I love Nordic crime and am a fan of Henning Mankell, Arnaldur Indridason and Karin Fossum. Fossum's latest is called Broken and the plot sounds like fun - an author has her house broken into - by no less than one of her characters! And I've just started reading a new Norweigan discovery - Jo Nesbo, whose latest, Nemesis, begins with a tense bank robbery.
Michael Dibdin sadly passed away last year but if you're a fan of crime set in Italy, NYRB has recently brought back into print Carlo Emilio Gadda's That Awful Mess on the Via Merulana, (sounds like the title of a Noel Coward song, doesn't it?) featuring Detective Ciccio who investigates the murder of a woman in an apartment building in Rome and discovers that all of the building's residents are connected to the case. I love the book's concluding description: "Unquestionably, it is a work of universal significance and protean genius: a rich social novel, a comic opera, an act of political resistance, a blazing feat of baroque wordplay, and a haunting story of life and death. Can't really ask for more than that, can you? Also check out the work of Leonardo Sciascia.

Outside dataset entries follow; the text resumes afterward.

open Literature.MathematicalPhysics.QuantumFieldTheory.Balaban1983to89.B6Geom246MultiLevelTorus (geomT bondT lemma21_torus
  levelGapT connectedT)
open Literature.MathematicalPhysics.QuantumFieldTheory.Balaban1983to89.B6Geometry (levelGap_dist_real)
open Literature.MathematicalPhysics.QuantumFieldTheory.Balaban1983to89.B6Ineq261LevelGap (K261 K261_nonneg)
open Literature.MathematicalPhysics.QuantumFieldTheory.Balaban1983to89.B6Lemma21Counterexample (c0_closed)
open Literature.MathematicalPhysics.QuantumFieldTheory.Balaban1983to89.B6Lemma21OneScaleTorus (exists_cond259)
open Literature.MathematicalPhysics.QuantumFieldTheory.Balaban1983to89.B6Prop22KLevelTorusCensus (KTIdx)
open Literature.MathematicalPhysics.QuantumFieldTheory.Balaban1983to89.B6Prop22KLevelTorusCensusEta (geoTP)
open Literature.MathematicalPhysics.QuantumFieldTheory.Balaban1983to89.B6Lemma21Repaired (Ineq261With Ineq262With Ineq263With)
open Literature.MathematicalPhysics.QuantumFieldTheory.Balaban1983to89.B6MultiLevelTorusOperator (TDomains)

variable {d : ℕ}

/-! ## §1  The arithmetic of (2.59) -/

/-- `c₀(α′) = Σ_{z∈ℤ} e^{−α′δ₀|z|} ≥ (α′δ₀)⁻¹`: from the closed form `(1 + e^{−t})/(1 − e^{−t})`, `t = α′δ₀ > 0`, and `1 − e^{−t} ≤ t`.
[cite: Balaban1984PropagatorsII, p.233 (the display «c₀(α) = Σ e^{−αδ₀|z|} < 2(1 − e^{−αδ₀})⁻¹»)] -/
theorem inv_le_c0 {δ₀ α' : ℝ} (h : 0 < α' * δ₀) : (α' * δ₀)⁻¹ ≤ B6.c0 δ₀ α' := by
  rw [c0_closed h]
  have hq1 : Real.exp (-(α' * δ₀)) < 1 := Real.exp_lt_one_iff.mpr (by linarith)
  have h1t : 1 - α' * δ₀ ≤ Real.exp (-(α' * δ₀)) := by
    have := Real.add_one_le_exp (-(α' * δ₀)); linarith
  have hden : 0 < 1 - Real.exp (-(α' * δ₀)) := by linarith
  rw [inv_eq_one_div, div_le_div_iff₀ h hden]
  nlinarith [Real.exp_pos (-(α' * δ₀))]

/-- `log L ≤ log c₀(½α)` once `0 < δ₀ ≤ 2/L` and `0 < α < 1` (`c₀(½α) ≥ 2/(αδ₀) ≥ 2/δ₀ ≥ L`).
[cite: Balaban1984PropagatorsII, p.233 (c₀ and (2.59))] -/
theorem log_le_log_c0 {L δ₀ α : ℝ} (hL : 0 < L) (hδ₀ : 0 < δ₀) (hδL : δ₀ ≤ 2 / L) (hα0 : 0 < α) (hα1 : α < 1) :
    Real.log L ≤ Real.log (B6.c0 δ₀ (α / 2)) := by
  have h : 0 < α / 2 * δ₀ := by positivity
  have hc : L ≤ B6.c0 δ₀ (α / 2) := by
    refine le_trans ?_ (inv_le_c0 h)
    rw [le_inv_comm₀ hL h]
    have h1 : α * δ₀ ≤ δ₀ := by nlinarith
    have h2 : δ₀ / 2 ≤ L⁻¹ := by
      rw [div_le_iff₀ (by norm_num : (0 : ℝ) < 2)]
      calc δ₀ ≤ 2 / L := hδL
        _ = L⁻¹ * 2 := by rw [div_eq_inv_mul]
    calc α / 2 * δ₀ = α * δ₀ / 2 := by ring
      _ ≤ δ₀ / 2 := by linarith
      _ ≤ L⁻¹ := h2
  exact Real.log_le_log hL hc

/-- (2.59) is MONOTONE in `R`: `Cond259 d δ₀ α R M → Cond259 d δ₀ α R′ M` for `R ≤ R′` (`αδ₀M ≥ 0`).
[cite: Balaban1984PropagatorsII, (2.59) p.233, bookkeeping] -/
theorem cond259_mono_R {dd : ℕ} {δ₀ α R R' M : ℝ} (hαδ : 0 ≤ α * δ₀) (hM : 0 ≤ M) (hR : R ≤ R')
    (h : B6.Cond259 dd δ₀ α R M) : B6.Cond259 dd δ₀ α R' M := by
  unfold B6.Cond259 at h ⊢
  have : (1 / 4 : ℝ) * α * δ₀ * R * M ≤ 1 / 4 * α * δ₀ * R' * M := by
    have := mul_le_mul_of_nonneg_left hR (by positivity : (0 : ℝ) ≤ 1 / 4 * (α * δ₀) * M)
    nlinarith [this]
  exact lt_of_lt_of_le h this

/-- **THE (2.59)-THRESHOLD ARITHMETIC.**  With `N₀(α) := ⌊2(d+1)·log L/(αδ₀)⌋ + 1` (`L = ℓ + 1 ≥ 2`, `0 < δ₀ ≤ 2/L`, `0 < α < 1`): print's
(2.59) `2(d+1) log c₀(½α) + 1 < ¼αδ₀(R−1)·(L·M_h)` gives `0 < N₀`, `N₀ + 1 ≤ R·L·M_h`, and `e^{−αδ₀}·L^{2(d+1)/N₀} < 1` — the three hypotheses
of `B6Geom246MultiLevelTorus.lemma21_torus`. [cite: Balaban1984PropagatorsII, (2.59) p.233, Lemma 2.1 p.234 («RM satisfying (2.59)»)] -/
theorem threshold_of_cond259 {ℓ Mh R : ℕ} (hℓ : 1 ≤ ℓ) (hMh : 1 ≤ Mh) {δ₀ α : ℝ} (hδ₀ : 0 < δ₀)
    (hδL : δ₀ ≤ 2 / ((ℓ : ℝ) + 1)) (hα0 : 0 < α) (hα1 : α < 1)
    (h259 : B6.Cond259 (d + 1) δ₀ α ((R : ℝ) - 1) (((ℓ : ℝ) + 1) * Mh)) :
    0 < ⌊2 * ((d : ℝ) + 1) * Real.log ((ℓ : ℝ) + 1) / (α * δ₀)⌋₊ + 1 ∧
    ⌊2 * ((d : ℝ) + 1) * Real.log ((ℓ : ℝ) + 1) / (α * δ₀)⌋₊ + 1 + 1 ≤ R * ((ℓ + 1) * Mh) ∧
    Real.exp (-(α * δ₀)) * ((ℓ : ℝ) + 1) ^ ((2 * ((d + 1 : ℕ) : ℝ)) /
      ((⌊2 * ((d : ℝ) + 1) * Real.log ((ℓ : ℝ) + 1) / (α * δ₀)⌋₊ + 1 : ℕ) : ℝ)) < 1 := by
  set Lr : ℝ := (ℓ : ℝ) + 1 with hLr_def
  have hℓr : (1 : ℝ) ≤ (ℓ : ℝ) := by exact_mod_cast hℓ
  have hLr2 : (2 : ℝ) ≤ Lr := by rw [hLr_def]; linarith
  have hLr0 : (0 : ℝ) < Lr := by linarith
  have hlogL : 0 ≤ Real.log Lr := Real.log_nonneg (by linarith)
  have ht : 0 < α * δ₀ := mul_pos hα0 hδ₀
  set X : ℝ := 2 * ((d : ℝ) + 1) * Real.log Lr / (α * δ₀) with hX_def
  have hX0 : 0 ≤ X := by rw [hX_def]; positivity
  set N₀ : ℕ := ⌊X⌋₊ + 1 with hN₀_def
  have hN₀pos : 0 < N₀ := Nat.succ_pos _
  -- the real `N₀` is between `X` and `X + 1`
  have hXN : X < (N₀ : ℝ) := by
    rw [hN₀_def]; push_cast; exact Nat.lt_floor_add_one X
  have hNX : (N₀ : ℝ) ≤ X + 1 := by
    rw [hN₀_def]; push_cast; linarith [Nat.floor_le hX0]
  -- multiply out: X·(αδ₀) = 2(d+1) log L
  have hXt : X * (α * δ₀) = 2 * ((d : ℝ) + 1) * Real.log Lr := by
    rw [hX_def]; field_simp
  refine ⟨hN₀pos, ?_, ?_⟩
  · -- from (2.59): `(R - 1)·M > (8(d+1) log L + 4)/(αδ₀) = 4X + 4/(αδ₀)`, and `R·M ≥ (R−1)·M`, `4/(αδ₀) ≥ 2`
    have hM1 : (1 : ℝ) ≤ (Mh : ℝ) := by exact_mod_cast hMh
    have hM0 : (0 : ℝ) ≤ Lr * Mh := by positivity
    have hlog := log_le_log_c0 hLr0 hδ₀ hδL hα0 hα1
    unfold B6.Cond259 at h259
    push_cast at h259
    -- h259 : 2 * (d + 1) * log c₀ + 1 < 1/4 * α * δ₀ * (R - 1) * ((ℓ + 1) * Mh)
    have h1 : 2 * ((d : ℝ) + 1) * Real.log Lr + 1 < 1 / 4 * (α * δ₀) * (((R : ℝ) - 1) * (Lr * Mh)) := by
      have : 2 * ((d : ℝ) + 1) * Real.log Lr ≤ 2 * ((d : ℝ) + 1) * Real.log (B6.c0 δ₀ (α / 2)) :=
        mul_le_mul_of_nonneg_left hlog (by positivity)
      rw [hLr_def]; nlinarith [this, h259]
    have htle : α * δ₀ ≤ 1 := by
      have h1' : α * δ₀ ≤ δ₀ := by nlinarith
      have h2' : δ₀ ≤ 1 := by
        refine hδL.trans ?_
        rw [div_le_one hLr0]; exact hLr2
      linarith
    -- (X + 2)·(αδ₀) ≤ 2(d+1) log L + 2 < 4·(2(d+1) log L + 1) < (αδ₀)(R−1)(L Mh) ≤ (αδ₀)·R·(L·Mh)
    have hRM : (X + 2) * (α * δ₀) < ((R : ℝ) * (Lr * Mh)) * (α * δ₀) := by
      have hA : (X + 2) * (α * δ₀) ≤ 2 * ((d : ℝ) + 1) * Real.log Lr + 2 := by nlinarith
      have hB : ((R : ℝ) - 1) * (Lr * Mh) ≤ (R : ℝ) * (Lr * Mh) := by nlinarith
      have hC : (α * δ₀) * (((R : ℝ) - 1) * (Lr * Mh)) ≤ (α * δ₀) * ((R : ℝ) * (Lr * Mh)) :=
        mul_le_mul_of_nonneg_left hB ht.le
      nlinarith
    have hRM' : X + 2 < (R : ℝ) * (Lr * Mh) := lt_of_mul_lt_mul_right hRM ht.le
    have hcast : ((⌊X⌋₊ + 1 + 1 : ℕ) : ℝ) < ((R * ((ℓ + 1) * Mh) : ℕ) : ℝ) := by
      push_cast
      have : ((⌊X⌋₊ : ℕ) : ℝ) ≤ X := Nat.floor_le hX0
      rw [hLr_def] at hRM'
      linarith
    exact (Nat.cast_lt.mp hcast).le
  · -- `θ = e^{−t}·L^{c/N₀} = e^{−t + (c/N₀) log L} < 1` iff `c·log L < t·N₀`, i.e. `X < N₀`
    have hc : (2 * ((d + 1 : ℕ) : ℝ)) = 2 * ((d : ℝ) + 1) := by push_cast; ring
    rw [hc, Real.rpow_def_of_pos hLr0, ← Real.exp_add]
    apply Real.exp_lt_one_iff.mpr  -- goal: -(αδ₀) + log L * (2(d+1)/N₀) < 0
    have hN₀r : (0 : ℝ) < (N₀ : ℝ) := by exact_mod_cast hN₀pos
    have hkey : 2 * ((d : ℝ) + 1) * Real.log Lr < (α * δ₀) * (N₀ : ℝ) := by
      have := mul_lt_mul_of_pos_right hXN ht
      linarith [this, hXt]
    have : Real.log Lr * (2 * ((d : ℝ) + 1) / (N₀ : ℝ)) < α * δ₀ := by
      rw [mul_div_assoc', div_lt_iff₀ hN₀r]
      linarith
    linarith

Lahring has long been recommending Michelle Wan's "Death in the Dordogne" series as much for the locale and the descriptions of food as for the mystery. The next in the series is A Twist of Orchids. She's also a fan of Lisa Unger whose latest, Black Out, comes out in May. Unger may be a bit too creepy for me though. As is Japanese author Natsuo Kirino, but my colleagues are full of praise for her. She's known for her edgy portrayals of women's lives in contemporary Japan (see her previous work, Grotesque, which comes out in paperback in February - great cover, huh - or Out). So I may give one of these or her new novel, Real World a try.
It wouldn't be a new publishing season if there wasn't a new Alexander McCall Smith mystery out. The latest in the No. 1 Ladies' Detective series is The Miracle at Speedy Motors. Finally, I'm intrigued by an upcoming mystery called An Expert in Murder: A New Mystery Featuring Josephine Tey by Nicola Upson - the first in a series with the famous crime novelist actually solving cases in the 1930s. Tey's The Daughter of Time is one of my favourite books.